In the beginning, before a player is properly set up (with income social contacts, some experience), EVE consumes a lot of time and it doesn’t give much back. Nor do you get useful honest advice. Or rather, you can’t distinguish the useful input from the wildly optimistic advice, malicious lies, or scams.

Mistakes are inevitable. Risk management is essential - but new players lack the knowledge to make good risk assessments, so they naturally lean towards paths that look reasonable.

This is why people being boosted, or who play with more experienced friends, are much more likely to stay. Honest advice, much less time wasted generating an income, help with activities that are near-impossible to research as a beginner (notably PvP combat, but there are plenty of others), etc.

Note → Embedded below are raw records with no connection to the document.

/-- The **weight-`w` space** of `r` for the Frobenius lift `φ`: the sum of the generalised
eigenspaces of `r.ρ φ` for the eigenvalues `α` with `|α|² = q^w` (`q = residueFieldCard F`,
`w : ℝ`; for `V ≠ 0` finite-dimensional these spaces, over the finitely many `w` that occur, span `V`).
[cite: TaylorYoshida2007, §1 p. 5 "strictly pure of weight k"] -/
def weightSpace (r : WeilDeligneRep F ℂ V) (φ : WeilGroup F) (w : ℝ) : Submodule ℂ V :=
  ⨆ (α : ℂ) (_ : ‖α‖ ^ 2 = (residueFieldCard F : ℝ) ^ w), Module.End.maxGenEigenspace (r.ρ φ) α

/-- **`r` is pure of weight `k`** (Taylor–Yoshida, read through a fixed `ι : ℚ̄_ℓ ≅ ℂ`): for some
geometric Frobenius lift `φ` (`deg φ = -1`; for some, equivalently every, lift) the weight spaces of
weights in `k + ℤ` span `V` ("mixed with all weights in `k + ℤ`"), and for every `i : ℕ` the power
`N^i` maps the weight-`(k+i)` space bijectively onto the weight-`(k-i)` space
(`N^i : gr^W_{k+i} ⥲ gr^W_{k-i}`; with the accepted relation `ρ(w) N = q^{deg w} N ρ(w)`, `N` lowers
weights by `2`).  A strictly pure `r` (one weight) is pure iff `N = 0`; `Sp_s(W)` for `W` strictly
pure of weight `k` is pure of weight `k - (s - 1)`. [cite: TaylorYoshida2007, §1 p. 5 "pure of weight k"] -/
def IsPure (r : WeilDeligneRep F ℂ V) (k : ℝ) : Prop :=
  ∃ φ : WeilGroup F, WeilGroup.deg φ = -1 ∧
    (⨆ i : ℤ, weightSpace r φ (k + i)) = ⊤ ∧
    ∀ i : ℕ, Set.BijOn (⇑(r.N ^ i)) (weightSpace r φ (k + i) : Set V) (weightSpace r φ (k - i) : Set V)

end Purity

/-! ### The three stubs -/

/-- **stub A — AUTOMORPHIC PURITY (Ramanujan-type).**  For `E` totally complex, `n ≥ 1`, a
reciprocity datum `R`, an L-algebraic cuspidal `π` of `GL_n(𝔸_E)`, a finite place `v`, the local
component `π_v` of `π` at `v` and any Frobenius-semisimple `r₀` in the class `rec_v(π_v)`
(`R.llc v`, Henniart-normalised): `r₀` is pure of some real weight.  Why plausibly true: `π_v` is a
local component of a cuspidal (unitary up to twist) representation, conjecturally tempered up to
twist (generalised Ramanujan), and "`rec(π)` is pure of some weight iff `π` is essentially tempered"
(TY Lemma 1.4 (3); the twist moves the weight, whence `∃ k : ℝ`).  Known for regular algebraic
conjugate-self-dual `π` over CM fields (Harris–Taylor VII.1.11; Shin 2011; Caraiani 2012 Thm. 1.2);
OPEN in general.  Size: open-problem (XL in the known sector: vendoring temperedness + TY 1.4 (3)).
Leans on: `ReciprocityData.llc`, `LocalLanglandsDatum.recGL`, `HasLocalComponentAt`, `IsPure` (here).
[cite: TaylorYoshida2007, Lemma 1.4 (3)] [cite: Caraiani2012, Thm. 1.2] [cite: HarrisTaylorAMS2001, Cor. VII.1.11] -/
theorem stub_automorphicPurity : ∀ (E : Type) [Field E] [NumberField E], NumberField.IsTotallyComplex E → ∀ (n : ℕ), 0 < n → ∀ (R : Summit.Langlands.ReciprocityData E) (hcpt : Literature.NumberTheory.Automorphic.isCompact_glFiniteIntegralLevel n E) (π : Literature.NumberTheory.Automorphic.CuspidalAutomorphicRepData n E hcpt), π.1.IsLAlgebraic → ∀ (v : IsDedekindDomain.HeightOneSpectrum (NumberField.RingOfIntegers E)) (πv : Literature.NumberTheory.Automorphic.SmoothIrrep (Matrix.GeneralLinearGroup (Fin n) (v.adicCompletion E))) (r₀ : Literature.NumberTheory.GaloisRepresentations.WeilDeligneRep (v.adicCompletion E) ℂ (Fin n → ℂ)) (h₀ : r₀.IsFrobSemisimple), π.1.HasLocalComponentAt v πv.ρ → Quotient.mk (Literature.NumberTheory.Automorphic.frobSemisimpleWDSetoid (v.adicCompletion E) n) ⟨r₀, h₀⟩ = (R.llc v).recGL n (Literature.NumberTheory.Automorphic.IrrClass.mk πv) → ∃ k : ℝ, IsPure r₀ k := by
  sorry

BTW you’re blaming the person that CCP have foolishly put in this situation, rather than EVE’s ridiculously high startup threshold.

It’s not the fault of every player who tries EVE and leaves for ever. Unless, as I sometimes suspect, CCP believes it’s a good idea to select people with a high threshold for boredom and wasting time. Nor is it because EVE is a bad game once someone gets set up.

The startup period is for too long, too much of it is boring, and the advice and guidance leaves out far too much vital information.

Some of that could be fixed very cheaply. But it won’t even be considered be as long as the majority keeps telling itself it’s the newbies’ fault.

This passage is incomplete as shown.